A pair of triptycene-bridged enantiomers with a robust point chirality and a donor–acceptor architecture were developed as direct emitters, donors of exciplex emitters, and exciplex hosts for circularly polarized organic light-emitting diodes (CP-OLEDs), respectively. The corresponding dissymmetry factor was sequentially amplified. Remarkably, the CP-OLED achieved a high external quantum efficiency of 31.8% and a dissymmetry factor of 2.2 × 10⁻².

Abstract

Chiral organic luminescent materials are promising candidates as direct emitting layers (EMLs) in circularly polarized organic light-emitting diodes (CP-OLEDs). However, most conventional systems suffered poor thermal stability of chiral configurations and low luminescent dissymmetry factors. Herein, we reported a pair of triptycene-bridged enantiomers with a point chirality and a donor–acceptor architecture. Robust point chirality, originating from quaternary bridgehead-carbons, prevented the common racemization during thermal sublimation.
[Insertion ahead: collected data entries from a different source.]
/-- item stmt-CriticalPhenomena-0719 · target · rank 0 · closed · moot by None · by planner
why it might fail: = 0665 ∧ 0636. Fails if the ℤ³ critical limit is not an Ising-like CFT as typed (no full-space limit, S₂ not an exact power law, or scale- but not Möbius-covariant) or if some non-degenerate pointwise limit is Gaussian (U₄≡0); both open (ICM2022 §8.4 arXiv p.29; Panis 2023 §1.1 fn.).
sources: DuminilCopinICM2022, arXiv:2208.00864 p.29, Panis2023Triviality, arXiv:2309.05797 §1.1, Literature.MathematicalPhysics.QuantumFieldTheory.CritIsing3DIsCFT, CriticalPhenomena.IsingCFTData.conformalLimit_of_isCFT_and_ND'
Thesis v2 (pivot; supersedes stmt-CriticalPhenomena-0663, refuted in tree by
not_IsingCFTData_thesis): X_I2' = CritIsing3DIsCFT ∧ (ND'), where (ND') = every NON-DEGENERATE
pointwise scaling limit (any ρ>0 on (0,1], S with S 2 > 0 off the diagonal) of the renormalised
critical Ising correlators on Z^3 has U4 ≢ 0 (= stmt-CriticalPhenomena-0636 verbatim).
Non-degeneracy of the CFT limit is no longer demanded from the lattice side: it follows from
IsUnitaryCFTData.twoPointNormalised (D.corr σ 2 ![x,y] = ‖x−y‖^{−2Δσ} > 0). -/
@[route_item "route-CriticalPhenomena-IsingCFTData"]
def IsingCFTDataThesisV2 : Prop :=
  Literature.MathematicalPhysics.QuantumFieldTheory.CritIsing3DIsCFT ∧ (∀ (ρ : ℝ → ℝ) (S : Literature.Probability.LatticeModels.CorrFamily 3), (∀ δ ∈ Set.Ioc (0:ℝ) 1, 0 < ρ δ) → Literature.Probability.LatticeModels.HasPointwiseScalingLimit (Literature.Probability.LatticeModels.criticalCorr 3) ρ S → Literature.Probability.LatticeModels.IsNondegenerateTwoPoint S → Literature.Probability.LatticeModels.HasNontrivialU4 S)

/-- item stmt-CriticalPhenomena-0665 · crux · rank 2 · closed · moot by None · by planner
why it might fail: Needs the full-space ℤ³ limit (all n) with O(3)+inversion covariance and S₂=|x|^{-2Δσ} exactly; on ℤ³ only c|x|⁻²≤G≤C|x|⁻¹ is proved, η not known to exist (DC–Panis 2024 Thm 1.5: 'if it exists, η≤1/2'); a scale- but non-Möbius limit (virial current) would falsify it — excluded only by MC (Δ_V>5.0).
sources: DuminilCopinICM2022, arXiv:2208.00864 §8.4 p.29, DuminilCopinPanis2024, arXiv:2404.05700 Thm 1.5, p.6, MenesesEtAl2019, arXiv:1802.02319 p.2
Crux r2 (hardest): crit-ising.S24 CritIsing3DIsCFT — existence of standard conformal blocks B and
Ising-like unitary CFT data D (IsIsingLikeCFT B D) whose σ correlators are the pointwise scaling
limit of ρ(δ)^n⟨∏σ⟩_{β_c} on Z^3. 'Widely open' (Duminil-Copin ICM2022 arXiv:2208.00864 §8, p.40).
Internal structure (existence of limit / OS reconstruction + state-operator map / spectrum
assumptions) deliberately not decomposed until IsingEuclidUpgrade r2 or r6 closes. -/
@[route_item "route-CriticalPhenomena-IsingCFTData"]
def IsingCFTDataR2IsCFT : Prop :=
  Literature.MathematicalPhysics.QuantumFieldTheory.CritIsing3DIsCFT

/-- item stmt-CriticalPhenomena-0636 · crux · rank 3 · open · by planner
why it might fail: A non-degenerate 3D limit may still be Gaussian: the one rigorous handle on U₄ (random-current intersections) gives triviality for d≥4 (ADC 2021 Thm 1.2) and even on ℤ³ for RP long-range α<3/2 (Panis 2023 Thm 1.2); no lower bound on current intersections at macroscopic scale on ℤ³ is known.
sources: AizenmanDuminilCopinAnnals2021, arXiv:1912.07973 Thm 1.2, Panis2023Triviality, arXiv:2309.05797 Thm 1.2, Prop 4.6, AizenmanCDM2020 §11, Literature.Probability.LatticeModels.ursellFour_eq_doubleCurrent
Crux r4 (non-triviality in d=3): every non-degenerate pointwise scaling limit S of the renormalised
critical Ising correlators on Z^3 has connected four-point function U4 ≢ 0 on non-coincident
configurations. Intended tool: the random-current identity U4(x,y,z,t) =
−2⟨σxσy⟩⟨σzσt⟩·P^{xy,zt}[C_{n1+n2}(x) ∩ C_{n1+n2}(z) ≠ ∅] (Aizenman 1982; ADC2021 arXiv:1912.07973
eq. (3.11)): non-Gaussianity ⇔ the intersection probability of the two double-current clusters at
macroscopic separation does not vanish as δ → 0. Contrast: for d ≥ 4 every such limit IS Gaussian
(Literature.Probability.LatticeModels.highDim_triviality). Its negation refutes the conjunct
Ising3DConformalLimit itself. -/
@[route_item "route-CriticalPhenomena-IsingCFTData"]
def IsingEuclidUpgradeR4NonGaussian : Prop :=
  ∀ (ρ : ℝ → ℝ) (S : Literature.Probability.LatticeModels.CorrFamily 3), (∀ δ ∈ Set.Ioc (0:ℝ) 1, 0 < ρ δ) → Literature.Probability.LatticeModels.HasPointwiseScalingLimit (Literature.Probability.LatticeModels.criticalCorr 3) ρ S → Literature.Probability.LatticeModels.IsNondegenerateTwoPoint S → Literature.Probability.LatticeModels.HasNontrivialU4 S

/-- item stmt-CriticalPhenomena-0666 · support · rank 3 · closed · moot by None · by planner
why it might fail: FALSE as typed — refuted in tree: CriticalPhenomena.IsingCFTData.not_IsingCFTData_ND (killing renormalisation ρ(δ)=δ/B(⌈δ⁻²⌉) gives S₂≡0, so IsNondegenerateTwoPoint fails).
sources: CriticalPhenomena.IsingCFTData.not_IsingCFTData_ND
Crux r3 = (ND): every pointwise scaling limit S (any renormalisation ρ>0 on (0,1]) of the critical
Ising correlators on Z^3 is non-degenerate (S 2 > 0 off the diagonal) and non-Gaussian (U4 ≢ 0).
Non-degeneracy: Simon–Lieb lower bound c|x|^{-2} ≤ ⟨σ0σx⟩_{β_c} (criticalTwoPoint_bounds) plus
convergence forces ρ(δ)²·cδ² ≲ S 2, which alone does not give positivity — the honest content is
that ρ must be ≍ the inverse square root of the two-point function at scale 1/δ; U4 part =
stmt-CriticalPhenomena-0636 (IsingEuclidUpgrade r4). Essential: a generalized free field satisfies
CritIsing3DIsCFT-type axioms with U4 ≡ 0. -/
@[route_item "route-CriticalPhenomena-IsingCFTData"]
def IsingCFTDataR3NondegNonGauss : Prop :=
  (∀ (ρ : ℝ → ℝ) (S : Literature.Probability.LatticeModels.CorrFamily 3), (∀ δ ∈ Set.Ioc (0:ℝ) 1, 0 < ρ δ) → Literature.Probability.LatticeModels.HasPointwiseScalingLimit (Literature.Probability.LatticeModels.criticalCorr 3) ρ S → Literature.Probability.LatticeModels.IsNondegenerateTwoPoint S ∧ Literature.Probability.LatticeModels.HasNontrivialU4 S)

/-- item stmt-CriticalPhenomena-0667 · support · rank 4 · closed · moot by None · by planner
why it might fail: Needs up-to-constants doubling regularity g(2x)≍g(x) of ⟨σ0σx⟩_{βc} on ℤ³; in-tree inputs give only c|x|⁻²≤g≤C|x|⁻¹ (ρ(δ)/ρ(δ/2) uncontrolled), GKS/Simon–Lieb/MMS/RP admit profiles with unbounded doubling ratios (refuter g3-2); no pointwise d=3 lower bound beyond Simon's (DC–Panis 2024 p.6).
sources: Literature.Probability.LatticeModels.criticalTwoPoint_bounds, DuminilCopinPanis2024, arXiv:2404.05700 p.6 (no explicit d=3 pointwise bound), Thm 1.5
Crux r4 (non-degeneracy transfer): if a pointwise scaling limit S of the critical Ising correlators
on Z^3 has S 2 x > 0 at one non-coincident pair then S 2 > 0 at every non-coincident pair. Lattice
inputs: Griffiths/Simon–Lieb (Literature.StatMech.simon_lieb, gks_two) and the two-sided bounds
c|x|^{-2} ≤ ⟨σ0σx⟩_{β_c} ≤ C|x|^{-1} (Literature.Probability.LatticeModels.criticalTwoPoint_bounds),
which bound ratios ⟨σ0σx⟩/⟨σ0σy⟩ for comparable |x|,|y| uniformly in the scale. -/
@[route_item "route-CriticalPhenomena-IsingCFTData"]
def IsingCFTDataR4NondegAnyLimit : Prop :=
  ∀ (ρ : ℝ → ℝ) (S : Literature.Probability.LatticeModels.CorrFamily 3), (∀ δ ∈ Set.Ioc (0:ℝ) 1, 0 < ρ δ) → Literature.Probability.LatticeModels.HasPointwiseScalingLimit (Literature.Probability.LatticeModels.criticalCorr 3) ρ S → (∃ x ∈ Literature.Probability.LatticeModels.NonCoincident 3 2, 0 < S 2 x) → Literature.Probability.LatticeModels.IsNondegenerateTwoPoint S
Thanks to the reduced electric transition dipole moment (µ_e) in donor–acceptor architecture, tuned parallel alignment between the further reduced µ_e and magnetic transition dipole moment (µ_m) in the exciplex emitter, and the utilized chiral exciplex host for energy transfer to phosphor, the corresponding dissymmetry factors of emitters were sequentially amplified from 3.3 × 10⁻⁴ to 4.5 × 10⁻³, and to 8.1 × 10⁻³. Remarkably, the CP-OLED device simultaneously achieved outstanding electroluminescence performance with a high external quantum efficiency of 31.8% and a large dissymmetry factor of 2.2 × 10⁻². This work provided a viable pathway for developing high-performance CP-OLED materials through synergistic structural, material, and device engineering.